De son pied marin le pont près de crouler ;
Tiens bon ! Ça le connaît, ça va le désoûler.
Il finit comme ça, simple en sa grande allure,
D’un bloc : — Un trou dans l’eau, quoi !… pas de fioriture. —

. . . . . . . . . . . . . . . . . . . .



On en voit revenir pourtant : bris de naufrage,
Ramassis de scorbut et hachis d’abordage…
Cassés, défigurés, dépaysés, perclus :
— Un œil en moins. — Et vous, en avez-vous en plus :
— La fièvre-jaune. — Eh bien, et vous, l’avez-vous rose ?
— Une balafre. — Ah, c’est signé !… C’est quelque chose !
— Et le bras en pantenne. — Oui, c’est un biscaïen,
Le reste c’est le bel ouvrage au chirurgien.
— Et ce trou dans la joue ? — Un ancien coup de pique.
— Cette bosse ? — À tribord ?… excusez : c’est ma chique.
— Ça ? — Rien : une foutaise, un pruneau dans la main,
Ça sert de baromètre, et vous verrez demain :
Je ne vous dis que ça, sûr ! quand je sens ma crampe…
Allez, on n’en fait plus de coques de ma trempe !
On m’a pendu deux fois… —
On m’a pendu deux fois… —Et l’honnête forban
Creuse un bateau de bois pour un petit enfant.

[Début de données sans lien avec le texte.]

/-
Origin: expansion seat `planner-pub-hodgecm-mc-axioms-1-g14-0`, handover #W34 2026-08-20T15:53:55Z md5 a54d875649d2 (PKG c16e8d74f969 → a54d875649d2; 388 l.; MECHANICAL (iib-R) rewrite v3.1 of the PKG file as it stands (11 token edits; rules R1x1+RX[h₂]x10)) (`HOME/mc/pub-hodgecm-mc-axioms-1-g14/revendor/kit-r55/stage55/HodgeCM/Model/ThetaClassInputInstance.lean`, md5 a54d875649d2, 388 lines);
landed by the gen-22 packager (p-g22) in gate run 55 REPLACES the earlier landed copy of `HodgeCM/Model/ThetaClassInputInstance.lean` (seat copy carried the packager Origin header of an earlier run (stripped)).
-/
/-
g9 DOC-ONLY RE-STAGE by `planner-pub-hodgecm-mc-theta-3-g9-0` 2026-08-19 of the theta-3-g8 (W1) draft 159941f6a585: the docstring of the field
`ThetaSpaceInput.KΓ` now names the pin's actual index `satLevelRegimeOf V h Γ.K` (the g8 text `(Γ.K).map (finToGU h)` was superseded,
g8 HANDOFF §7a / BINDER-TRIAGE §61); Lean content byte-identical to 159941f6a585.
-/
/-
(Θ-sat)/(W1) RE-STAGE DRAFT by `planner-pub-hodgecm-mc-theta-3-g8-0` 2026-08-19 over the installed bytes f12a00eb84c6: + field
`ThetaSpaceInput.KΓ`, `Θ` switched to `thetaSpaceSatOf … (X.KΓ Γ)`, + `SupplySituationAt.sat`, `classSupplyDataAt` via
`classSupplyDataSatAt` (leaf `Model/ThetaSpaceSat`); everything else byte-identical.  UNCHECKED (rides RUN 37 with the
`Level`-pair root packet).
Origin: expansion seat `planner-pub-hodgecm-mc-theta-3-g3-0`, handover #3 2026-08-19T00:35Z md5 0929594f0aee78ee10b88a38f6c52012 (NEW additive leaf, 352 l.; ns HodgeCM.Model; imports HodgeCM.Model.ThetaSpace (#2) + HodgeCM.Model.ThetaSideInstance ((v21) v2 cb2e6dd72a1f, period-2-g4 kit) + HodgeCM.Model.E2Instance (r32); WeilPairData.weightFunctions, structure ThetaSpaceInput U V c (+ .Θ, .toThetaClassInput), Model.thetaClassInputOf U X (= the I of R6, CLASSICAL insta (`HOME/mc/pub-hodgecm-mc-theta-3-g3/lean/stage/HodgeCM/Model/ThetaClassInputInstance.lean`, md5 0929594f, 352 lines);
landed by the gen-9 packager (p-g9) in gate run 33 as `HodgeCM/Model/ThetaClassInputInstance.lean` (verbatim).
-/
/-
Copyright (c) 2026. Released under Apache 2.0 license as described in the file LICENSE.
Cell pub-hodgecm, MODEL layer (construction prover mc-theta-3, gen 3), nodes W7a-pin / J-W7a / T3-classPacks of
`MODEL-DAG.md`: the CLASSICAL instance of the theta-class input `I` and the `classPacks` producer over it.
-/
import Summits.HodgeConjecture.HodgeCM.Model.ThetaSpaceSat
import Summits.HodgeConjecture.HodgeCM.Model.ThetaSideInstance
import Summits.HodgeConjecture.HodgeCM.Model.E2Instance

/-!
# The classical theta-class input and the `classPacks` producer

E's R6 pin is `Theta := Model.thetaOf U I` for a family `I V c : ThetaClassInput U V c`
(`Model/ThetaSideInstance`).  This file PRODUCES that family — **`Model.thetaClassInputOf U X`** — in the
CLASSICAL reading, from a smaller input record `X V c : ThetaSpaceInput U V c`, and reduces E's supply binder
`classPacks` over the resulting theta model to per-`(V, c, k, N)` SUPPLY SITUATIONS (`SupplySituationAt`):

* classical reading: `GU := G₁` (the archimedean group itself), `Kc Γ := K₁`, `κ Γ := κ₁`, `τ Γ := τ₁`,
  `ιinf := id`, `η₁ Γ := id`, `ΓU Γ := Δ Γ` (classically the level IS the lattice), `hΔ Γ` / `hη Γ` the trivial
  corrections (`ThetaSpace.isLevelCorrected_id` / `isWeightMatched_id`, `c := 1`), `D Γ := X.D Γ` a classical
  class-map datum of `Γ \ 𝔹²` into the universe (the `D_Γ` of `Model.classMapDatumOf … Γ h 𝔣 (MonoidHom.id U21)
  (isLevelCorrected_id …) (isWeightMatched_id …)`, node D1-aut), and
  **`Θ k Γ := thetaSpaceSatOf (X.P k) (X.ιinf Γ) (X.Δ Γ) X.κ₁ X.τ₁ (X.KΓ Γ) (X.P k).weightFunctions`** — the span
  of the archimedean restrictions of the adelic theta forms of the pair `(G_U, U(W_k))` with weight functions of
  type `k`, over the adelic `K`-type situations SATURATED at the compact open `X.KΓ Γ ≤ G_U(𝔸)` of the level
  (`ThetaSpace.KTypeSituation.IsSaturated`, leaf `Model/ThetaSpaceSat`; (Θ-sat)/(Θ-sat-K) of BINDER-TRIAGE §56/§57:
  the theta forms read by the see-saw junction are right-`K_f`-invariant; the unsaturated v2 space is the instance
  `KΓ := ⊥`, `thetaSpaceSatOf_bot`): the finite level of a theta form lives INSIDE the supremum, one situation
  `K_∞ × K_f(M)` per test function `φ_N`, `K_f(M) ≤ K_Γ` deep enough;
* hence (`thetaOf_thetaClassInputOf`, `rfl`) the END STATE's `Θ_k(Γ)` is the set of `(1,0)`-classes of `X_Γ`
  whose pulled-back one-form is the restriction to `G₁` of an adelic theta form of type `k`, of any `K`-type;
* **`classPacksOf`**: E's binder `classPacks` (re-based on `ClassSupplyPackN`, `Model/SupplyClassLevel`) for ANY
  theta model `T` whose `Θ_k(Γ)` contains these theta classes — in particular (`classPacksOf_thetaModelOf`) for
  the END STATE's `thetaModelOf … (thetaOf _ (thetaClassInputOf _ X)) d12 d34`, where the containment is `rfl` —
  from ONE `SupplySituationAt (X V c) k N` per good sextic context, type index `k ∈ {0, 1}` and `N > 0`: a level
  `Γ₀`, a `K`-type situation `S` of level `X.Δ Γ₀` along `X.ιinf Γ₀`, the membership `fam` of `φ_N = P.testFunT N`
  in a test family of `S`, and holomorphy `hol` of the restricted theta forms (the W6b-hol input).  The character
  bookkeeping `char_mem` is DISCHARGED here by the canonical choice `𝓕 k := (X.P k).weightFunctions`.

What this file EXCLUDES (ruling (J-lvl′), carver model1-g4 2026-08-19T00:25:32Z, and this lane's analysis (B)):
nothing is instantiated in the ADELIC reading of `ThetaClassInput` with a level-independent `K`-type — there the
forms of `φ_N = φ_∞ ⊗ 1_{x₀ + N𝒪̂³}` for growing `N` would have to be right-invariant under one fixed open compact
subgroup of `G_U(𝔸_f)`, which they are not (PerL tex l. 533 «for all sufficiently small `K_f`»); the level-indexed
adelic reading of (v21) v2 is instantiable too but is not used: the classical theta space makes `Θ_k(Γ)` canonical
(no choice of `K`-type) and states exhaustion (C3) against all `K`-types at once.

Nothing is cited and nothing is minted: definitions and `rfl`/one-line kernel lemmas over `Model/ThetaSpace`,
`Model/ThetaSideInstance`, `Model/SupplyClassLevel`, `Model/E2Instance`.
-/

set_option autoImplicit false

noncomputable section

open MeasureTheory
open Literature.NumberTheory.Automorphic Literature.NumberTheory.Weil1964
open Literature.NumberTheory.Automorphic.WeightForms (ClassMapDatum thetaClasses restrictHom IsLevelCorrected
  IsWeightMatched)
open Literature.AlgebraicGeometry.HodgeTheory
open Literature.NumberTheory.Automorphic.PicardCM
open HodgeCM.PerL34.Seesaw HodgeCM.PerL34.RationalCoset HodgeCM.PerL34.SupplyAdelic
open HodgeCM.Model.SupplyInstance HodgeCM.Model.SupplyResidual
open HodgeCM.Model.SupplyResidual.WeilPairData (charInv)
open HodgeCM.Model.ThetaSpace
open scoped Classical

namespace HodgeCM
namespace Model

/-! ### § 0. The canonical weight functions of a pair -/

namespace SupplyResidual.WeilPairData

variable {K L : Type} [Field K] [NumberField K] [Field L] [NumberField L] [Algebra K L] [FiniteDimensional K L]
variable {J : Type} [Fintype J] {GU : Type} [Group GU] [TopologicalSpace GU]
variable (P : WeilPairData K L J GU)

/-- **The weight functions of the pair**: the functions `q ↦ χ(q⁻¹)` for the characters `χ` of `T(K)\T(𝔸)` whose
archimedean type is matched to the weight `P.w` (`χ(t) · w(t) = 1` on `T_∞`) — exactly the functions against
which `ResidualT` integrates the theta kernel. -/
def weightFunctions : Set C(relNormOneIdeles K L ⧸ relNormOneRat K L, ℂ) :=
  {f | ∃ χ : PontryaginDual (relNormOneIdeles K L ⧸ relNormOneRat K L),
    (∀ t : relNormOneInfUnits K L,
      ((χ ((relNormOneInfToIdeles K L t : relNormOneIdeles K L) :
        relNormOneIdeles K L ⧸ relNormOneRat K L) : Circle) : ℂ) * P.w t = 1) ∧ f = charInv χ}

variable {P} in
/-- (Ported verbatim from the HodgeCMPerL package; no docstring in the source.) -/
theorem charInv_mem_weightFunctions {χ : PontryaginDual (relNormOneIdeles K L ⧸ relNormOneRat K L)}
    (hχ : ∀ t : relNormOneInfUnits K L,
      ((χ ((relNormOneInfToIdeles K L t : relNormOneIdeles K L) :
        relNormOneIdeles K L ⧸ relNormOneRat K L) : Circle) : ℂ) * P.w t = 1) :
    charInv χ ∈ P.weightFunctions :=
  ⟨χ, hχ, rfl⟩

end SupplyResidual.WeilPairData

/-! ### § 1. The input record of the classical instance -/

/-- **Input of the classical theta-class instance in the context `(V, c)`.**  Level-independent: the archimedean
component group `G₁` with compact `K₁`, `κ₁`, the weight `τ₁` on `W`; the carriers and the PAIR DATA `P k` of the
four line pairs `(G_U, U(W_k))` (one adelic group `GU = G_U(𝔸)`, one Weil–theta package per type index).  Per
level: the arithmetic group `Δ Γ ≤ G₁`, the classical class-map datum `D Γ` of `Γ \ 𝔹²` into the universe, and the
archimedean inclusion `ιinf Γ : G₁ →* GU` (allowed to depend on the level through the frame identifying
`U(V ⊗_{ι₁} ℂ)` with `G₁`). -/
structure ThetaSpaceInput (U : Universe) {Lc : CMField} {ι₁ : Lc →+* ℂ} (V : HermSpace3 Lc ι₁) (c : SeesawCtx Lc) :
    Type 1 where
  /-- the archimedean component group `G₁ = U(2,1)` -/
  G₁ : Type
  [instG₁ : Group G₁]
  /-- its compact subgroup `K₁ = Stab(x₀)` -/
  K₁ : Type
  [instK₁ : Group K₁]
  /-- `K₁ → G₁` -/
  κ₁ : K₁ →* G₁
  /-- the weight module (`Fin 2 → ℂ` for one-forms on the ball) -/
  W : Type
  [instW : AddCommGroup W]
  [instWm : Module ℂ W]
  [instWr : Module.IsReflexive ℂ W]
  /-- the classical weight (the cotangent cocycle at `x₀`) -/
  τ₁ : Representation ℂ K₁ W
  /-- the arithmetic group of the level inside `G₁` -/
  Δ : Level V → Subgroup G₁
  /-- the classical class-map datum of `Γ \ 𝔹²` into the universe, per level -/
  D : ∀ Γ : Level V, ClassMapDatum (MonoidHom.id G₁) (isLevelCorrected_id (Δ Γ) κ₁ τ₁)
    (isWeightMatched_id κ₁ τ₁) (U.CohC (U.pms Lc ι₁ V Γ) 1)
  /-- the totally real base field `L₀` as a carrier -/
  K : Type
  [instK : Field K]
  [instKnf : NumberField K]
  /-- the CM field as a carrier -/
  L : Type
  [instL : Field L]
  [instLnf : NumberField L]
  [instAlg : Algebra K L]
  [instFD : FiniteDimensional K L]
  /-- Lagrangian coordinate index of the line pairs -/
  J : Type
  [instJ : Fintype J]
  /-- the adelic group `G_U(𝔸)` -/
  GU : Type
  [instGU : Group GU]
  [instGUtop : TopologicalSpace GU]
  [instGUtg : IsTopologicalGroup GU]
  [instGUlc : LocallyCompactSpace GU]
  /-- the Weil–theta pair data of the line pair `(G_U, U(W_k))`, per type index `k` -/
  P : Fin 4 → WeilPairData K L J GU
  /-- cocompactness of the rational points -/
  [instCompact : ∀ k : Fin 4, CompactSpace (GU ⧸ (P k).ΓU)]
  /-- the archimedean inclusion `G₁ → G_U(𝔸)` at the level `Γ` -/
  ιinf : Level V → (G₁ →* GU)
  /-- the saturation index of the level: the saturation subgroup of its compact open `K_f` in `G_U(𝔸)` ((Θ-sat-K): the
  pin sets `KΓ Γ := satLevelRegimeOf V h Γ.K`, mc-discharge-1 `Model/Junction/LevelSaturation`; degenerate and purely
  classical inputs take `⊥`) -/
  KΓ : Level V → Subgroup GU

attribute [instance] ThetaSpaceInput.instG₁ ThetaSpaceInput.instK₁ ThetaSpaceInput.instW ThetaSpaceInput.instWm
  ThetaSpaceInput.instWr ThetaSpaceInput.instK ThetaSpaceInput.instKnf ThetaSpaceInput.instL ThetaSpaceInput.instLnf
  ThetaSpaceInput.instAlg ThetaSpaceInput.instFD ThetaSpaceInput.instJ ThetaSpaceInput.instGU
  ThetaSpaceInput.instGUtop ThetaSpaceInput.instGUtg ThetaSpaceInput.instGUlc ThetaSpaceInput.instCompact

namespace ThetaSpaceInput

variable {U : Universe} {Lc : CMField} {ι₁ : Lc →+* ℂ} {V : HermSpace3 Lc ι₁} {c : SeesawCtx Lc}
variable (X : ThetaSpaceInput U V c)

— Ils durent comme ça, reniflant la tempête
Riches de gloire et de trois cents francs de retraite,
Vieux culots de gargousse, épaves de héros !…
— Héros ? — ils riraient bien !… — Non merci : matelots !

— Matelots ! — Ce n’est pas vous, jeunes mateluches,
Pour qui les femmes ont toujours des coqueluches…
Ah, les vieux avaient de plus fiers appétits !
En haussant leur épaule ils vous trouvent petits.
À treize ans ils mangeaient de l’Anglais, les corsaires !
Vous, vous n’êtes que des pelletas militaires…
Allez, on n’en fait plus de ces purs, premier brin !
Tout s’en va… tout ! La mer… elle n’est plus marin !
De leur temps, elle était plus salée et sauvage.
Mais, à présent, rien n’a plus de pucelage…
La mer… La mer n’est plus qu’une fille à soldats !…

— Vous, matelots, rêvez, en faisant vos cent pas
Comme dans les grands quarts… Paisible rêverie
De carcasse qui geint, de mât craqué qui crie…
— Aux pompes !…
— Aux pompes !…— Non… fini ! — Les beaux jours sont passés :
Adieu mon beau navire aux trois mâts pavoisés !

. . . . . . . . . . . . . . . . . . . .


Tel qu’une vieille coque, au sec et dégréée,
Où vient encor parfois clapoter la marée :
Âme-de-mer en peine est le vieux matelot
Attendant, échoué… — quoi : la mort ?
Attendant, échoué… — quoi : la— Non, le flot.


(Île d’Ouessant. — Avril.)



  1. Grippe-Jésus : petit nom marin du gendarme.
  2. Jésus-christ : du même au même.